EA-VTR: Event-Aware Video-Text Retrieval
Zongyang Ma, Ziqi Zhang, Yuxin Chen, Zhongang Qi, Chunfeng Yuan, Bing Li, Yingmin Luo, Xu Li, Xiaojuan Qi, Ying Shan, Weiming Hu
TL;DR
This work tackles the lack of explicit event content and temporal transitions in web-scale video-text data by introducing Event Content Augmentation (ECA) and Event Temporal Augmentation (ETA) to enrich pre-training corpora. It then presents EA-VTR, a dual-encoder video-text retriever that learns both frame-level event content (ECL) and event temporal transitions (ETL) using a multi-granularity video encoder with Frame [CLS] tokens, trained via Alternating Iteration Training.
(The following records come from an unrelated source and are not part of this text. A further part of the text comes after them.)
import Summits.HubbardSuperconductivity.HubbardSuperconductivity.Theorems.AnisotropyChordTransferFibre3FinXDEvalW

/-!
# Route `AnisotropyChord` / H0 rotor rung: FIN per-`L` row-D (KT-2a″) cell facts, `L = 22`, cells 45–45

Kernel facts `xdCellAny0 22 (49/50) la lb aD = true` (in-kernel point tables, zero data; `decide +kernel`) for the combined-cell
grid of `L = 22` (g5 design, 1–2.5 % cells); assembled in `…FinXDTwentyTwo`.  Prover seat `hubbard-h0-rotor-p3` g7; helper for piece A =
stmt-HubbardSuperconductivity-23918 of rung 19089 (`--supports`, helper class).  WHAT THIS IS NOT: nothing here proves superconductivity in the
Hubbard model (rotor TARGET as worded stays FALSE, g15 verdict); kernel facts for ONE hypothesis of ONE conditional reduction.
-/

set_option linter.dupNamespace false
set_option autoImplicit false

namespace Summit.HubbardSuperconductivity.HubbardSuperconductivity.Theorems.AnisotropyChord.Transfer.Fibre3

namespace FinXD

/-- cell 45 of `L = 22` (`cert`). [folklore] -/
theorem xd22_45 : xdCellAny0 22 (49/50 : ℚ) 336901225319933 345323755952932 (9/100 : ℚ) = true := by (rw [← xdCellAnyW0_eq]; decide +kernel)

end FinXD

end Summit.HubbardSuperconductivity.HubbardSuperconductivity.Theorems.AnisotropyChord.Transfer.Fibre3
import Literature.Geometry.Lorentzian.KillingOnConfinedComplete
import HarnessLib

/-!
# Uniqueness of integral curves of a local Killing field inside its open domain

For a Killing field `Z` of a `C^∞` pseudo-Riemannian metric ON an open set `W` (`IsKillingFieldOn`;
`Z` is only known to be smooth on `W`), two integral curves of `Z` on an open order-connected
parameter set `J`, both mapping `J` into `W` and agreeing at one time of `J`, agree on `J`.  This is
Lee 2013, Thm. 9.12 (a) (uniqueness of integral curves; the tree's
`Manifold.eqOn_of_isMIntegralCurveOn` for GLOBAL `C¹` fields) read on the open sub-carrier `↥W`,
where `Z|W` is a global smooth field (`IsKillingFieldOn.isKillingField_restrict`): the curves are
modified off `J` so as to map into `W` everywhere, lifted to `↥W`
(`mdifferentiableAt_subtypeVal_comp_curve_iff`, `hasMFDerivAt_subtypeVal`), and compared there.

Everything here is proved; no definitions, no named facts.  Used by the crux
`NonTrappingHawkingRigidity` (stub `stub_farAxialSeed`: orbits of the continued axial field through
the near-horizon region are the orbits of the given circle action).

## References
* J. M. Lee, *Introduction to Smooth Manifolds*, 2nd ed. (2013), Thm. 9.12 (a). [LeeSmoothManifolds2013]
-/

noncomputable section

open Set Filter Function Bundle TopologicalSpace VectorField Literature.Geometry.Manifold
open scoped Manifold ContDiff Topology

namespace Literature.Geometry.Lorentzian

namespace PseudoRiemannianMetric

universe u

variable {d : ℕ} {M : Type u} [TopologicalSpace M] [ChartedSpace (EuclideanSpace ℝ (Fin d)) M]
  [IsManifold (𝓡 d) ∞ M] [T2Space M]
  {g : PseudoRiemannianMetric (𝓡 d) ∞ (EuclideanSpace ℝ (Fin d)) (TangentSpace (𝓡 d) : M → Type _)}
  [g.HasLeviCivita]

omit [IsManifold (𝓡 d) ∞ M] [T2Space M] in
/-- **Lifting integral curves on a parameter set to the open sub-carrier.** If `η : ℝ → ↥W` composed
with the inclusion is an integral curve of `Z` on the open `J`, then `η` is an integral curve of `Z|W`
on `J` (`dι = id`). Lee 2013, Prop. 3.9. [folklore] -/
theorem isMIntegralCurveOn_of_subtypeVal_comp (U : Opens M) {Z : Π x : M, TangentSpace (𝓡 d) x}
    {η : ℝ → U} {J : Set ℝ} (hJ : IsOpen J) (hη : IsMIntegralCurveOn (Subtype.val ∘ η) Z J) :
    IsMIntegralCurveOn (I := 𝓡 d) η (fun y : U ↦ (Z y.1 : TangentSpace (𝓡 d) y)) J := by
  intro t ht
  have hAt : HasMFDerivAt 𝓘(ℝ, ℝ) (𝓡 d) (Subtype.val ∘ η) t
      ((1 : ℝ →L[ℝ] ℝ).smulRight (Z ((Subtype.val ∘ η) t))) :=
    (hη t ht).hasMFDerivAt (hJ.mem_nhds ht)
  have hdiff : MDifferentiableAt 𝓘(ℝ, ℝ) (𝓡 d) η t :=
    (mdifferentiableAt_subtypeVal_comp_curve_iff U).1 hAt.mdifferentiableAt
  have hη' : HasMFDerivAt 𝓘(ℝ, ℝ) (𝓡 d) η t (mfderiv 𝓘(ℝ, ℝ) (𝓡 d) η t) := hdiff.hasMFDerivAt
  have hcomp : HasMFDerivAt 𝓘(ℝ, ℝ) (𝓡 d) (Subtype.val ∘ η) t
      ((ContinuousLinearMap.id ℝ (EuclideanSpace ℝ (Fin d))).comp (mfderiv 𝓘(ℝ, ℝ) (𝓡 d) η t)) :=
    (hasMFDerivAt_subtypeVal (I' := 𝓡 d) (η t)).comp t hη'
  rw [ContinuousLinearMap.id_comp] at hcomp
  have heq : mfderiv 𝓘(ℝ, ℝ) (𝓡 d) η t = (1 : ℝ →L[ℝ] ℝ).smulRight (Z ((Subtype.val ∘ η) t)) :=
    hcomp.mfderiv.symm.trans hAt.mfderiv
  rw [heq] at hη'
  exact hη'.hasMFDerivWithinAt

/-- **Uniqueness of integral curves of a local Killing field inside its domain.** Let `Z` be a Killing
field of `g` on the open `W`, `J ⊆ ℝ` open and order-connected, `t₀ ∈ J`, and `γ₁, γ₂` integral
curves of `Z` on `J` with `γ₁(J), γ₂(J) ⊆ W` and `γ₁ t₀ = γ₂ t₀`. Then `γ₁ = γ₂` on `J`.
Lee 2013, Thm. 9.12 (a), read on the open sub-carrier `↥W`. [cite: LeeSmoothManifolds2013, Thm. 9.12 (a)] -/
theorem IsKillingFieldOn.eqOn_of_isMIntegralCurveOn {W : Set M} (hWo : IsOpen W)
    {Z : Π x : M, TangentSpace (𝓡 d) x} (hZ : g.IsKillingFieldOn Z W) {γ₁ γ₂ : ℝ → M} {J : Set ℝ}
    (hJ : IsOpen J) (hJc : J.OrdConnected) {t₀ : ℝ} (ht₀ : t₀ ∈ J)
    (hγ₁ : IsMIntegralCurveOn γ₁ Z J) (hγ₂ : IsMIntegralCurveOn γ₂ Z J)
    (hW₁ : ∀ t ∈ J, γ₁ t ∈ W) (hW₂ : ∀ t ∈ J, γ₂ t ∈ W) (h0 : γ₁ t₀ = γ₂ t₀) : EqOn γ₁ γ₂ J := by
  classical
  set U : Opens M := ⟨W, hWo⟩ with hU
  set gU := g.restrict PseudoRiemannianMetric.contMDiff_restrict_holds U with hgU
  haveI hLCU : gU.HasLeviCivita := gU.hasLeviCivita
  set ZU : Π y : U, TangentSpace (𝓡 d) y := fun y ↦ (Z y.1 : TangentSpace (𝓡 d) y)
  have hZU : gU.IsKillingField ZU := hZ.isKillingField_restrict U hWo Subset.rfl
  have hZU1 : ContMDiff (𝓡 d) (𝓡 d).tangent 1
      (fun y : U ↦ (⟨y, ZU y⟩ : TangentBundle (𝓡 d) U)) :=
    hZU.contMDiff.of_le (by exact_mod_cast le_top)
  -- modify the curves off `J` so that they map into `W` everywhere, and lift
  set δ₁ : ℝ → M := fun t ↦ if t ∈ J then γ₁ t else γ₁ t₀ with hδ₁
  set δ₂ : ℝ → M := fun t ↦ if t ∈ J then γ₂ t else γ₁ t₀ with hδ₂
  have hδ₁W : ∀ t, δ₁ t ∈ W := fun t ↦ by
    by_cases ht : t ∈ J
    · simp only [hδ₁, if_pos ht]; exact hW₁ t ht
    · simp only [hδ₁, if_neg ht]; exact hW₁ t₀ ht₀
  have hδ₂W : ∀ t, δ₂ t ∈ W := fun t ↦ by
    by_cases ht : t ∈ J
    · simp only [hδ₂, if_pos ht]; exact hW₂ t ht
    · simp only [hδ₂, if_neg ht]; exact hW₁ t₀ ht₀
  have hδ₁J : EqOn δ₁ γ₁ J := fun t ht ↦ by simp only [hδ₁, if_pos ht]
  have hδ₂J : EqOn δ₂ γ₂ J := fun t ht ↦ by simp only [hδ₂, if_pos ht]
  have hδ₁c : IsMIntegralCurveOn δ₁ Z J := hγ₁.congr_of_eqOn_isOpen hJ hδ₁J
  have hδ₂c : IsMIntegralCurveOn δ₂ Z J := hγ₂.congr_of_eqOn_isOpen hJ hδ₂J
  set η₁ : ℝ → U := fun t ↦ ⟨δ₁ t, hδ₁W t⟩ with hη₁
  set η₂ : ℝ → U := fun t ↦ ⟨δ₂ t, hδ₂W t⟩ with hη₂
  have h1 : IsMIntegralCurveOn (I := 𝓡 d) η₁ ZU J := isMIntegralCurveOn_of_subtypeVal_comp U hJ hδ₁c
  have h2 : IsMIntegralCurveOn (I := 𝓡 d) η₂ ZU J := isMIntegralCurveOn_of_subtypeVal_comp U hJ hδ₂c
  have h12 : η₁ t₀ = η₂ t₀ := Subtype.ext (by
    show δ₁ t₀ = δ₂ t₀
    rw [hδ₁J ht₀, hδ₂J ht₀, h0])
  have key := Literature.Geometry.Manifold.eqOn_of_isMIntegralCurveOn (I := 𝓡 d) hZU1 hJ hJc ht₀ h1 h2
    h12
  intro t ht
  rw [← hδ₁J ht, ← hδ₂J ht]
  exact congrArg Subtype.val (key ht)

/-- **Orbits through a region carrying a complete flow are the flow orbits.** Let `Z` be a Killing
field of `g` on the open `W`, `N ⊆ W`, and `Φ : ℝ → M → M` with, for `x ∈ N`, `Φ 0 x = x`,
`s ↦ Φ s x` an integral curve of `Z` staying in `N`.  Then every integral curve `γ` of `Z` on an open
order-connected `J ∋ 0` inside `W` which meets `N` at some `u ∈ J` is `s ↦ Φ (s - u) (γ u)` on `J`; in
particular `γ 0 ∈ N`.  (So an orbit starting outside `N` never enters `N`.) [cite: LeeSmoothManifolds2013, Thm. 9.12 (a)] -/
theorem IsKillingFieldOn.apply_zero_mem_of_isMIntegralCurveOn_of_mem {W N : Set M} (hWo : IsOpen W)
    (hNW : N ⊆ W) {Z : Π x : M, TangentSpace (𝓡 d) x} (hZ : g.IsKillingFieldOn Z W)
    {Φ : ℝ → M → M} (hΦ0 : ∀ x ∈ N, Φ 0 x = x) (hΦN : ∀ x ∈ N, ∀ s, Φ s x ∈ N)
    (hΦZ : ∀ x ∈ N, IsMIntegralCurve (fun s ↦ Φ s x) Z) {γ : ℝ → M} {J : Set ℝ} (hJ : IsOpen J)
    (hJc : J.OrdConnected) (h0J : (0 : ℝ) ∈ J) (hγ : IsMIntegralCurveOn γ Z J)
    (hγW : ∀ t ∈ J, γ t ∈ W) {u : ℝ} (hu : u ∈ J) (huN : γ u ∈ N) : γ 0 ∈ N := by
  set ξ : ℝ → M := (fun s ↦ Φ s (γ u)) ∘ (· + (-u)) with hξ
  have hξc : IsMIntegralCurve ξ Z := (hΦZ _ huN).comp_add (-u)
  have hξN : ∀ s, ξ s ∈ N := fun s ↦ hΦN _ huN _
  have heq : EqOn γ ξ J := hZ.eqOn_of_isMIntegralCurveOn hWo hJ hJc hu hγ (hξc.isMIntegralCurveOn J)
    hγW (fun s _ ↦ hNW (hξN s)) (by
      show γ u = Φ (u + -u) (γ u)
      rw [add_neg_cancel, hΦ0 _ huN])
  rw [heq h0J]
  exact hξN 0

end PseudoRiemannianMetric

end Literature.Geometry.Lorentzian

end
Empirically, EA-VTR outperforms prior dual-encoder methods on zero-shot and fine-tuned text-to-video retrieval, and demonstrates superior event understanding across Multi-event Video-Text Retrieval, Video Moment Retrieval, and Test of Time, while maintaining high efficiency relative to joint-encoder models. These results highlight the practical impact of explicit event-aware learning for robust video-text alignment and temporal reasoning.
Abstract
Understanding the content of events occurring in the video and their inherent temporal logic is crucial for video-text retrieval. However, web-crawled pre-training datasets often lack sufficient event information, and the widely adopted video-level cross-modal contrastive learning also struggles to capture detailed and complex video-text event alignment. To address these challenges, we make improvements from both data and model perspectives. In terms of pre-training data, we focus on supplementing the missing specific event content and event temporal transitions with the proposed event augmentation strategies. Based on the event-augmented data, we construct a novel Event-Aware Video-Text Retrieval model, ie, EA-VTR, which achieves powerful video-text retrieval ability through superior video event awareness. EA-VTR can efficiently encode frame-level and video-level visual representations simultaneously, enabling detailed event content and complex event temporal cross-modal alignment, ultimately enhancing the comprehensive understanding of video events. Our method not only significantly outperforms existing approaches on multiple datasets for Text-to-Video Retrieval and Video Action Recognition tasks, but also demonstrates superior event content perceive ability on Multi-event Video-Text Retrieval and Video Moment Retrieval tasks, as well as outstanding event temporal logic understanding ability on Test of Time task.